import Literature.Analysis.Fourier.TitchmarshPaleyWiener
import Literature.Analysis.Convolution.CompactlySupportedConvolutionAlgebra
import Mathlib.Analysis.Calculus.ContDiff.Convolution
import Mathlib.Analysis.Calculus.BumpFunction.Convolution
import Mathlib.Analysis.Calculus.BumpFunction.InnerProduct
import Mathlib.Analysis.Complex.RealDeriv
import Mathlib.Analysis.SpecialFunctions.ExpDeriv
import Mathlib.Topology.ContinuousMap.Weierstrass
import HarnessLib

/-!
# Proof of the theorem of supports (Titchmarsh 1926, Thm. VII; Hörmander Thm. 4.3.3, `n = 1`)

This file DISCHARGES the named fact
`Literature.Analysis.Fourier.Titchmarsh1926_convolution_support` of
`Literature/Analysis/Fourier/TitchmarshPaleyWiener.lean`:
for continuous compactly supported `f, g : ℝ → ℂ`, both `≢ 0`,
`inf supp (f ∗ g) = inf supp f + inf supp g` and `sup supp (f ∗ g) = sup supp f + sup supp g`
where `(f ∗ g)(x) = ∫ f(t) g(x − t) dt`.

We formalize HÖRMANDER'S REAL-VARIABLE PROOF of the theorem of supports
[HormanderALPDO1, Thm. 4.3.3, pp. 90–92], specialised to one variable, inside the convolution
algebra `Literature.Analysis.Convolution.ConvFun` (= `C_c(ℝ, ℂ)` with `*` = convolution, a
`NonUnitalCommRing`; `mul_apply : (f * g) x = ∫ t, f t * g (x - t)` is literally the integrand of
the fact). Only the "sup" end is proved directly; the "inf" end follows by the reflection
`x ↦ −x`. Architecture (mirroring the printed proof):

1. (Lemma 4.3.4, in the form `‖a ∗ b̃‖₂ = ‖a ∗ b‖₂`, `b̃(x) = conj b(−x)`) from
   `‖g‖₂² = (g ∗ g̃)(0)` and commutativity/associativity — `normSqInt_mul_til`.
2. (The special case (4.3.7), `2 sup supp u ≤ sup supp (u ∗ u)`) for `u ∈ C¹_c`: Hörmander's
   chain `‖u‖₂² ≤ sup |u ∗ ũ| ≤ C ‖∂(u ∗ ũ)‖₂ = C ‖∂u ∗ u‖₂` (a one-derivative variant of his
   Lemma 4.3.5, sufficient for `n = 1`), applied to the twists `u_ξ = e^{ξx} u`
   (`ConvFun.mulExp`), and `e^{κξ} ≲ ξ²` forcing `κ ≤ 0` — `eqOn_Ioi_of_sq_C1`.
3. (Regularisation, first paragraph of the printed proof) the same for continuous `u`, by
   mollifying with `ContDiffBump.normed` and `(u∗φ)∗(u∗φ) = (u∗u)∗(φ∗φ)` — `eqOn_Ioi_of_sq`.
4. (The `K_j` argument, p. 90–91) with `σ_j = sup ⋃_{a+b≤j} supp (x^a u) ∗ (x^b v)`:
   `2σ_j ≤ σ_{j-1} + σ_{j+1}` from `x((q₁u)∗(p₂v)) = (p₁u)∗(p₂v) + (q₁u)∗(q₂v)` and step 3, hence
   `σ_j = σ_0` — `eqOn_Ioi_xpow_mul_xpow`.
5. (Last paragraph of the printed proof, with Weierstrass' theorem replacing the heat kernels
   `E(x − x_j, t)`) all moments of `t ↦ u(t) v(x − t)` vanish for `x > sup supp (u ∗ v)`, so it
   vanishes — `add_le_of_eqOn_Ioi`; assembly `Titchmarsh1926_convolution_support_holds`.

## References

* L. Hörmander, *The Analysis of Linear Partial Differential Operators I*, 2nd ed., Springer
  1990, Thm. 4.3.3 and Lemmas 4.3.4–4.3.5 (pp. 90–92). [HormanderALPDO1]
* E. C. Titchmarsh, *The zeros of certain integral functions*, Proc. London Math. Soc. (2) 25
  (1926) 283–302, Thm. VII. [Titchmarsh1926]
-/

noncomputable section
/-! ## The capacity potential: bounds `0 ≤ φ₀ ≤ 1`, `0 < φ₀ < 1`, and uniqueness -/

/-- **A harmonic test function is nonnegative**: if `φ₀` is a test function of the capacity of
the horizon `Σ = ∂U` (continuous, smooth on the exterior region `U`, `0` on `Σ` and inside,
`→ 1` at infinity) which is `h`-harmonic on `U`, then `φ₀ ≥ 0` on `X` (minimum principle on `U`,
boundary values `0` on `Σ` and `1` at infinity). Bray 2001, §6, the Green's function (86).
[cite: BrayRPI2001, §6 (86)] -/
theorem IsCapacityTestFn.nonneg_of_harmonic (hU : IsExteriorRegion e U) {φ₀ : X → ℝ}
    (hφ₀ : IsCapacityTestFn e U φ₀)
    (hΔ : ∀ x ∈ (U : Set X), (ofRiemannian h).dalembertian φ₀ x = 0) (x : X) : 0 ≤ φ₀ x := by
  have h2 : (2 : ℕ∞ω) ≤ ∞ := WithTop.coe_le_coe.mpr le_top
  by_cases hx : x ∈ (U : Set X)
  · refine hU.nonneg_of_dalembertian_nonpos h hφ₀.continuous.continuousOn
      (hφ₀.contMDiffOn.of_le h2) (fun y hy ↦ (hΔ y hy).le)
      (fun y hy ↦ (hφ₀.eq_zero_of_mem_frontier hy).ge) (fun ε hε ↦ ?_) x hx
    obtain ⟨R, -, hR⟩ := hφ₀.tendstoAtEnd.exists_radius_lt (show -ε < 1 by linarith)
    exact ⟨R, hR⟩
  · exact (hφ₀.2.2.1 x hx).ge
import Summits.Ventures.PercRepro.RankLevelSetHallCoopShareBounds

/-!
# PercRepro — THE COLOOP-SHARE KERNEL, PART 3: EVERY MEMBER RECEIVES AT LEAST `Φ(p,q)`, AND THE UP-HALL FORM OF C-044
AT THE TIGHT LAYER FOR `k = 2` (p4, gen 37; paper proofs/P4-CRUX-K2.md, Lemma 5 and the Theorem)

For a member `Z` with `F = cl Z`, `D = F ∖ Z` (`d = #D ≤ q`) and `O = E ∖ F` (`ω = #O = q + 2 − d`), the `Y`-sets
`R ∪ {o}` (`Z ⊆ R ⊆ F`, `o ∈ O`) are distinct, `C(d, j)` of them at each level `#R = q + j` for each of the `ω` outside
elements, and each pays at least `1 / C(q + j + 1, j + 1)` (`csWeight_insert_ge`).  The arithmetic identity
`receipt_bound` turns the sum into `≥ (q + 2)/(q + 1) = Φ(q + 2, q)` (`phiK_le_csWeight_recv`).  With the loads
(`csWeight_load_le_one`) night-1's `hallUp_of_fracMatching` yields **`hallUp_of_ncard_eq_k2`**: at `#E = 2q + 2`, for every
family `𝒜` of members of the cell `(q + 2, q)`, `Φ(q+2, q) · #𝒜 ≤ #upNbhd(𝒜)` — the UP-Hall form of C-044 at the tight
layer, `k = 2`, for every finite matroid.

* `phiK_k2` — `Φ(q + 2, q) = (q + 2)/(q + 1)`;
* **`phiK_le_csWeight_recv`** — every member receives at least `Φ(q + 2, q)`;
* **`hallUp_of_ncard_eq_k2`** — the UP-Hall form of C-044 at the tight layer for `k = 2`.
Axioms: standard.
-/

namespace PercRepro

open Set Matroid Finset

variable {α : Type} (M : Matroid α) [M.Finite]

/-- `Φ(q + 2, q) = (q + 2)/(q + 1)`. -/
theorem phiK_k2 (q : ℕ) : phiK (q + 2) q = ((q : ℚ) + 2) / ((q : ℚ) + 1) := by
  unfold phiK
  have hIoo : Finset.Ioo q (q + 2) = {q + 1} := by
    ext x
    simp only [Finset.mem_Ioo, Finset.mem_singleton]
    omega
  rw [hIoo, Finset.sum_singleton]
  -- C(2q+2, q+2)·(q+2) = C(2q+2, q+1)·(q+1)
  have h := Nat.choose_succ_right_eq (q + 2 + q) (q + 1)
  have h' : ((q + 2 + q).choose (q + 2) : ℚ) * ((q : ℚ) + 2) = ((q + 2 + q).choose (q + 1) : ℚ) * ((q : ℚ) + 1) := by
    have e1 : q + 1 + 1 = q + 2 := rfl
    have e2 : q + 2 + q - (q + 1) = q + 1 := by omega
    rw [e1, e2] at h
    have := congrArg (fun n : ℕ => (n : ℚ)) h
    push_cast at this
    linear_combination this
  have hc : ((q + 2 + q).choose (q + 2) : ℚ) ≠ 0 := by
    have : 0 < (q + 2 + q).choose (q + 2) := Nat.choose_pos (by omega)
    exact_mod_cast this.ne'
  rw [div_eq_div_iff hc (by positivity)]
  linear_combination (-1 : ℚ) * h'

/-- **Every member receives at least `Φ(q + 2, q) = (q+2)/(q+1)`** under the coloop-share kernel at the tight layer:
the sets `R ∪ {o}` (`Z ⊆ R ⊆ cl Z`, `o ∉ cl Z`) are distinct `Y`-sets, each paying at least `1 / C(q + j + 1, j + 1)`
(`#R = q + j`), and there are `C(d, j)` of them at level `j` for each of the `ω = q + 2 − d` outside elements. -/
theorem phiK_le_csWeight_recv (q : ℕ) (hE : M.E.ncard = (q + 2) + q) {Z : Set α}
    (hZ : Z ∈ cellMembers M (q + 2) q) :
    phiK (q + 2) q ≤ ∑ S ∈ (cellY_finite M (q + 2) q).toFinset, csWeight M q Z S := by
  classical
  have hZE : Z ⊆ M.E := hZ.1
  have hZq : Z.ncard = q := ncard_eq_q_of_mem_cellMembers_tight M hE hZ
  set F : Set α := M.closure Z with hF
  have hFE : F ⊆ M.E := M.closure_subset_ground Z
  have hZF : Z ⊆ F := M.subset_closure Z hZE
  set D : Set α := F \ Z with hD
  set O : Set α := M.E \ F with hO
  have hEfin : M.E.Finite := M.set_finite M.E
  have hFfin : F.Finite := hEfin.subset hFE
  have hDfin : D.Finite := hFfin.subset sdiff_subset
  have hOfin : O.Finite := hEfin.subset sdiff_subset
  -- d ≤ q: D is independent (inside E ∖ Z) and lies in the rank-q flat F
  have hDind : M.Indep D := (compl_indep_of_mem_U M hE hZ).1.subset (fun x hx => ⟨hFE hx.1, hx.2⟩)
  have hd_le : D.ncard ≤ q := by
    have h := hDind.encard_le_eRk_of_subset (sdiff_subset : D ⊆ F)
    rw [hF, M.eRk_closure_eq, eRk_eq_of_mem_cellMembers M q hZ, ← hDfin.cast_ncard_eq] at h
    exact_mod_cast h
  -- ω = q + 2 − d
  have hFcard : F.ncard = q + D.ncard := by
    have := Set.ncard_sdiff_add_ncard_of_subset hZF hFfin
    rw [← hD, hZq] at this
    omega
  have hOcard : O.ncard = q + 2 - D.ncard := by
    have := Set.ncard_sdiff_add_ncard_of_subset hFE hEfin
    rw [← hO, hE, hFcard] at this
    omega
  set Df : Finset α := hDfin.toFinset with hDf
  set Of : Finset α := hOfin.toFinset with hOf
  have hDcard : Df.card = D.ncard := by rw [hDf, ← ncard_eq_toFinset_card _ hDfin]
  have hOcard' : Of.card = O.ncard := by rw [hOf, ← ncard_eq_toFinset_card _ hOfin]
  set Yf : Finset (Set α) := (cellY_finite M (q + 2) q).toFinset with hYf
  have hmemY : ∀ S, S ∈ Yf ↔ S ∈ cellY M (q + 2) q := fun S => by
    rw [hYf, (cellY_finite M (q + 2) q).mem_toFinset]
  -- the pairs (Y', o) and the map φ
  set P : Finset (Finset α × α) := Df.powerset ×ˢ Of with hP
  let φ : Finset α × α → Set α := fun p => insert p.2 (Z ∪ (p.1 : Set α))
  have hpair : ∀ p ∈ P, (p.1 : Set α) ⊆ D ∧ p.2 ∈ M.E ∧ p.2 ∉ F := by
    intro p hp
    rw [hP, Finset.mem_product, Finset.mem_powerset] at hp
    obtain ⟨h1, h2⟩ := hp
    refine ⟨?_, ?_, ?_⟩
    · intro x hx
      have := h1 (Finset.mem_coe.1 hx)
      rw [hDf, Set.Finite.mem_toFinset] at this
      exact this
    · rw [hOf, Set.Finite.mem_toFinset] at h2
      exact h2.1
    · rw [hOf, Set.Finite.mem_toFinset] at h2
      exact h2.2
  have hR : ∀ p ∈ P, Z ⊆ Z ∪ (p.1 : Set α) ∧ Z ∪ (p.1 : Set α) ⊆ F := by
    intro p hp
    obtain ⟨h1, -, -⟩ := hpair p hp
    exact ⟨Set.subset_union_left, Set.union_subset hZF (h1.trans sdiff_subset)⟩
  have hRcard : ∀ p ∈ P, (Z ∪ (p.1 : Set α)).ncard = q + p.1.card := by
    intro p hp
    obtain ⟨h1, -, -⟩ := hpair p hp
    have hdisj : Disjoint Z (p.1 : Set α) := by
      rw [Set.disjoint_left]
      intro x hxZ hxY
      exact (h1 hxY).2 hxZ
    rw [Set.ncard_union_eq hdisj (M.set_finite Z hZE) (Finset.finite_toSet _), hZq, ncard_coe_finset]
  -- the image lies in Yf
  have himage : P.image φ ⊆ Yf := by
    intro S hS
    rw [Finset.mem_image] at hS
    obtain ⟨p, hp, rfl⟩ := hS
    obtain ⟨-, ho, hocl⟩ := hpair p hp
    obtain ⟨hZR, hRcl⟩ := hR p hp
    rw [hmemY]
    exact mem_cellY_insert M q hZ hZR hRcl ho hocl
  -- φ is injective on P
  have hinj : ∀ p ∈ P, ∀ p' ∈ P, φ p = φ p' → p = p' := by
    intro p hp p' hp' heq
    obtain ⟨h1, -, hocl⟩ := hpair p hp
    obtain ⟨h1', -, hocl'⟩ := hpair p' hp'
    obtain ⟨hZR, hRcl⟩ := hR p hp
    obtain ⟨hZR', hRcl'⟩ := hR p' hp'
    obtain ⟨hs1, hs2⟩ := insert_sdiff_closure_eq M Z _ hRcl hocl
    obtain ⟨hs1', hs2'⟩ := insert_sdiff_closure_eq M Z _ hRcl' hocl'
    have ho : p.2 = p'.2 := by
      have : ({p.2} : Set α) = {p'.2} := by
        rw [← hs1, ← hs1']
        show φ p \ M.closure Z = φ p' \ M.closure Z
        rw [heq]
      exact Set.singleton_eq_singleton_iff.1 this
    have hY : p.1 = p'.1 := by
      have hU : Z ∪ (p.1 : Set α) = Z ∪ (p'.1 : Set α) := by
        rw [← hs2, ← hs2']
        show φ p ∩ M.closure Z = φ p' ∩ M.closure Z
        rw [heq]
      have hdiff : ∀ (Y : Finset α), (Y : Set α) ⊆ D → (Z ∪ (Y : Set α)) \ Z = (Y : Set α) := by
        intro Y hY
        ext x
        simp only [Set.mem_sdiff, Set.mem_union]
        constructor
        · rintro ⟨h | h, hx⟩
          · exact absurd h hx
          · exact h
        · intro h
          exact ⟨Or.inr h, (hY h).2⟩
      have : (p.1 : Set α) = (p'.1 : Set α) := by
        rw [← hdiff p.1 h1, ← hdiff p'.1 h1', hU]
      exact Finset.coe_injective this
    exact Prod.ext hY ho
  -- the sum over Yf dominates the sum over the image, which is the sum over the pairs
  have hstep1 : ∑ S ∈ P.image φ, csWeight M q Z S ≤ ∑ S ∈ Yf, csWeight M q Z S :=
    Finset.sum_le_sum_of_subset_of_nonneg himage (fun S _ _ => csWeight_nonneg M q Z S)
  have hstep2 : ∑ S ∈ P.image φ, csWeight M q Z S = ∑ p ∈ P, csWeight M q Z (φ p) :=
    Finset.sum_image hinj
  -- each pair pays at least 1 / C(q + #Y' + 1, #Y' + 1)
  have hstep3 : ∑ p ∈ P, (1 / (((q + p.1.card + 1).choose (p.1.card + 1) : ℕ) : ℚ))
      ≤ ∑ p ∈ P, csWeight M q Z (φ p) := by
    apply Finset.sum_le_sum
    intro p hp
    obtain ⟨-, ho, hocl⟩ := hpair p hp
    obtain ⟨hZR, hRcl⟩ := hR p hp
    have h := csWeight_insert_ge M q hE hZ hZR hRcl ho hocl
    rw [hRcard p hp, Nat.add_sub_cancel_left] at h
    exact h
  -- evaluate the pair sum: Σ_{Y'} Σ_o = #Of · Σ_{Y'} 1/C(q + #Y' + 1, #Y' + 1) = ω · Σ_j C(d, j)/C(q+j+1, j+1)
  have hstep4 : ∑ p ∈ P, (1 / (((q + p.1.card + 1).choose (p.1.card + 1) : ℕ) : ℚ))
      = (Of.card : ℚ) * ∑ j ∈ Finset.range (Df.card + 1),
          ((Df.card.choose j : ℕ) : ℚ) * (1 / (((q + j + 1).choose (j + 1) : ℕ) : ℚ)) := by
    rw [hP, Finset.sum_product]
    simp only [Finset.sum_const, nsmul_eq_mul]
    rw [← Finset.mul_sum]
    congr 1
    rw [Finset.sum_powerset_apply_card (fun m => (1 / (((q + m + 1).choose (m + 1) : ℕ) : ℚ)))]
    apply Finset.sum_congr rfl
    intro j _
    rw [nsmul_eq_mul]
  -- the arithmetic bound
  have harith := CoopShare.receipt_bound q D.ncard hd_le
  have hOq : (Of.card : ℚ) = (q : ℚ) + 2 - (D.ncard : ℚ) := by
    rw [hOcard', hOcard, Nat.cast_sub (by omega)]
    push_cast
    ring
  rw [phiK_k2]
  calc ((q : ℚ) + 2) / ((q : ℚ) + 1)
      ≤ ((q : ℚ) + 2 - D.ncard) * ∑ j ∈ Finset.range (D.ncard + 1),
          (D.ncard.choose j : ℚ) / ((q + j + 1).choose (j + 1) : ℚ) := harith
    _ = (Of.card : ℚ) * ∑ j ∈ Finset.range (Df.card + 1),
          ((Df.card.choose j : ℕ) : ℚ) * (1 / (((q + j + 1).choose (j + 1) : ℕ) : ℚ)) := by
        rw [hOq, hDcard]
        congr 1
        apply Finset.sum_congr rfl
        intro j _
        rw [mul_one_div]
    _ = ∑ p ∈ P, (1 / (((q + p.1.card + 1).choose (p.1.card + 1) : ℕ) : ℚ)) := hstep4.symm
    _ ≤ ∑ p ∈ P, csWeight M q Z (φ p) := hstep3
    _ = ∑ S ∈ P.image φ, csWeight M q Z S := hstep2.symm
    _ ≤ ∑ S ∈ Yf, csWeight M q Z S := hstep1

/-- **THE UP-HALL FORM OF C-044 AT THE TIGHT LAYER, `k = 2`**: for every finite matroid with `#E = 2q + 2` and every
family `𝒜` of members of the cell `(q + 2, q)`, `Φ(q+2, q) · #𝒜 ≤ #upNbhd(𝒜)` — by night-1's
`hallUp_of_fracMatching` applied to the coloop-share kernel (loads `≤ 1`, receipts `≥ Φ`). -/
theorem hallUp_of_ncard_eq_k2 (q : ℕ) (hE : M.E.ncard = (q + 2) + q) (𝒜 : Set (Set α))
    (h𝒜 : 𝒜 ⊆ cellMembers M (q + 2) q) :
    phiK (q + 2) q * (𝒜.ncard : ℚ) ≤ ((upNbhd M (q + 2) q 𝒜).ncard : ℚ) :=
  hallUp_of_fracMatching M (q + 2) q (csWeight M q) (csWeight_nonneg M q) (subset_of_csWeight_ne_zero M q)
    (fun _ hZ => phiK_le_csWeight_recv M q hE hZ) (fun _ hS => csWeight_load_le_one M q hS) 𝒜 h𝒜

end PercRepro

## Exercise goal
Extract the lines of the preceding material that run from the line with "set O : Set α := M.E \ F with hO" through the line with "exact ⟨Set.subset_union_left, Set.union_subset", inclusive, reproducing them exactly and adding nothing.

## Expected output
  set O : Set α := M.E \ F with hO
  have hEfin : M.E.Finite := M.set_finite M.E
  have hFfin : F.Finite := hEfin.subset hFE
  have hDfin : D.Finite := hFfin.subset sdiff_subset
  have hOfin : O.Finite := hEfin.subset sdiff_subset
  -- d ≤ q: D is independent (inside E ∖ Z) and lies in the rank-q flat F
  have hDind : M.Indep D := (compl_indep_of_mem_U M hE hZ).1.subset (fun x hx => ⟨hFE hx.1, hx.2⟩)
  have hd_le : D.ncard ≤ q := by
    have h := hDind.encard_le_eRk_of_subset (sdiff_subset : D ⊆ F)
    rw [hF, M.eRk_closure_eq, eRk_eq_of_mem_cellMembers M q hZ, ← hDfin.cast_ncard_eq] at h
    exact_mod_cast h
  -- ω = q + 2 − d
  have hFcard : F.ncard = q + D.ncard := by
    have := Set.ncard_sdiff_add_ncard_of_subset hZF hFfin
    rw [← hD, hZq] at this
    omega
  have hOcard : O.ncard = q + 2 - D.ncard := by
    have := Set.ncard_sdiff_add_ncard_of_subset hFE hEfin
    rw [← hO, hE, hFcard] at this
    omega
  set Df : Finset α := hDfin.toFinset with hDf
  set Of : Finset α := hOfin.toFinset with hOf
  have hDcard : Df.card = D.ncard := by rw [hDf, ← ncard_eq_toFinset_card _ hDfin]
  have hOcard' : Of.card = O.ncard := by rw [hOf, ← ncard_eq_toFinset_card _ hOfin]
  set Yf : Finset (Set α) := (cellY_finite M (q + 2) q).toFinset with hYf
  have hmemY : ∀ S, S ∈ Yf ↔ S ∈ cellY M (q + 2) q := fun S => by
    rw [hYf, (cellY_finite M (q + 2) q).mem_toFinset]
  -- the pairs (Y', o) and the map φ
  set P : Finset (Finset α × α) := Df.powerset ×ˢ Of with hP
  let φ : Finset α × α → Set α := fun p => insert p.2 (Z ∪ (p.1 : Set α))
  have hpair : ∀ p ∈ P, (p.1 : Set α) ⊆ D ∧ p.2 ∈ M.E ∧ p.2 ∉ F := by
    intro p hp
    rw [hP, Finset.mem_product, Finset.mem_powerset] at hp
    obtain ⟨h1, h2⟩ := hp
    refine ⟨?_, ?_, ?_⟩
    · intro x hx
      have := h1 (Finset.mem_coe.1 hx)
      rw [hDf, Set.Finite.mem_toFinset] at this
      exact this
    · rw [hOf, Set.Finite.mem_toFinset] at h2
      exact h2.1
    · rw [hOf, Set.Finite.mem_toFinset] at h2
      exact h2.2
  have hR : ∀ p ∈ P, Z ⊆ Z ∪ (p.1 : Set α) ∧ Z ∪ (p.1 : Set α) ⊆ F := by
    intro p hp
    obtain ⟨h1, -, -⟩ := hpair p hp
    exact ⟨Set.subset_union_left, Set.union_subset hZF (h1.trans sdiff_subset)⟩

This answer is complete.